Legal Pluralist Perspectives on Humanity, Development and Cultural Diversity

In dealing with the impact of globalisation and transnational forms of law, the attention of a growing number of state institutions, policy makers, scholars and international organizations has focused on how law operates in a variety of settings. For current social, economic and political changes across the globe are manifested in vastly increased flows of commodities, people, capital, technologies, images and knowledge across local, regional and national frontiers.  Attempts to monitor and regulate these changes make it necessary to reappraise the ways in which legal pluralism works and the forms that it adopts.
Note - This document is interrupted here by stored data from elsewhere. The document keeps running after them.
import Literature.Geometry.Lorentzian.WeightedNorms
import Literature.Geometry.Lorentzian.KerrData
import Mathlib.MeasureTheory.Measure.Lebesgue.EqHaar
import HarnessLib

/-!
# Crux `PhaseMixingCapture.CaptureSufficesC2` (stmt-FinalStateConjecture-14986), line `Sketch`,
# stub `stub_softShieldedScri` — support file 1: LOCALISATION of the weighted Sobolev seminorms

The leaf datum `D_S` of the soft-shield argument agrees with the Kerr–Schild leaf datum
`Kerr.data M a M` identically on the open far region `{r > 4M}` of the slice `{r > M}`, and with
the pulled-back shield datum `φ^* D` on the open collar `{M < r < 4M}`; its distance to
`Kerr.data` in `H^s_δ × H^{s-1}_{δ+1}` OF THE SLICE is therefore at most the sum of the two
COLLAR seminorms of clauses (i)/(iii) of `IsSoftKerrShieldedC2`, the sphere `{r = 4M}` being
Lebesgue-null.  This file proves the abstract measure-theoretic statements behind this step, for
the restricted weighted Sobolev scale of `Literature/Geometry/Lorentzian/WeightedNorms.lean`
(whose seminorms are set integrals of the junk-extended global `iteratedFDeriv`):

* `iteratedFDeriv_eq_zero_of_eqOn_zero`, `iteratedFDeriv_congr_of_eqOn` — locality of the global
  iterated derivative on open sets;
* `setLIntegral_le_of_eqOn_zero` — if an `ℝ≥0∞`-valued integrand vanishes on a measurable `W` and
  `U ∖ (V ∪ W)` is null, then `∫⁻_U ≤ ∫⁻_V`;
* `weightedSobolevSeminorm_le_of_eqOn_zero` / `…_eq_of_eqOn_zero` — `‖f‖_{H^s_δ(U)} ≤ ‖f‖_{H^s_δ(V)}`
  (with equality if `V ⊆ U`) whenever `f` vanishes on an open measurable `W` with `U ∖ (V ∪ W)`
  null;
* `weightedSobolevSeminorm_congr` — the seminorm over an OPEN measurable `V` only depends on
  `f|_V`;
* `volume_setOf_radius_eq` — the level sets `{r(0, y) = R}`, `R > 0`, of the Kerr–Schild radius
  are Lebesgue-null (they lie on the confocal ellipsoid `(x² + y²)/(R² + a²) + z²/R² = 1`, a linear
  image of the unit sphere);
* `dataWeightedSobolevEDist_le_of_eqOn` — the data form: for data sets `D₁`, `D₂` on the same open
  `U ⊆ E3` whose components `hFun`, `kFun` agree on an open `W` with `U ∖ (V ∪ W)` null, and a
  third pair of component functions `h'`, `k'` agreeing with those of `D₁` on the open `V`, the
  distance `dataWeightedSobolevEDist s δ D₁ D₂` is at most
  `‖h' − hFun D₂‖_{H^s_δ(V)} + ‖k' − kFun D₂‖_{H^{s-1}_{δ+1}(V)}`;
* `dataWeightedSobolevEDist_slice_le_collar` — the instance used by the stub: on the Kerr–Schild
  slice `Kerr.slice a M = {r > M}` (`M > 0`), two data sets agreeing beyond an exactness radius
  `Rₑ ≤ 4M` are, in `H^s_δ × H^{s-1}_{δ+1}` of the SLICE, no further apart than the collar
  (`{M < r < 4M}`) seminorms of clause (i)/(iii) of `IsSoftKerrShieldedC2`.

References: R. Bartnik, CPAM 39 (1986), (1.2); Y. Choquet-Bruhat, D. Christodoulou, Acta Math. 146
(1981), §2 (the `H_{s,δ}` seminorms are integrals over the domain, hence local and monotone in it).
-/

set_option linter.dupNamespace false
In its session the Commission will explore this issue from the perspective of studies of non-state and state laws and of the relationships which are possible between different laws in circumstances of legal pluralism.  It will also focus on the many different ways in which laws operate and are utilised by social actors in these new circumstances. It will address the different ways in which discourses about rights and obligations are adopted by different constituencies and how local concerns shape the ways in which universal legal categories of rights are being implemented, resisted and transformed as well as reformulated in these processes.  In examining these issues the Commission’s Session will highlight 1) the operation and effects of legal pluralism at a variety of levels; 2) the ways in which states regulate and respond to pluralism and its impact on communities and social actors; and 3) how other normative orders are invoked in response to processes of globalisation by various bodies such as indigenous people, minorities, non-governmental organisations and individuals. Topics for discussion may comprise, but need not be limited to, the role of international law, (including human rights) as well as the management of natural resources, gender issues, law, governance and legal pluralism, law, theory and justice, and the legal regulation of biogenetics.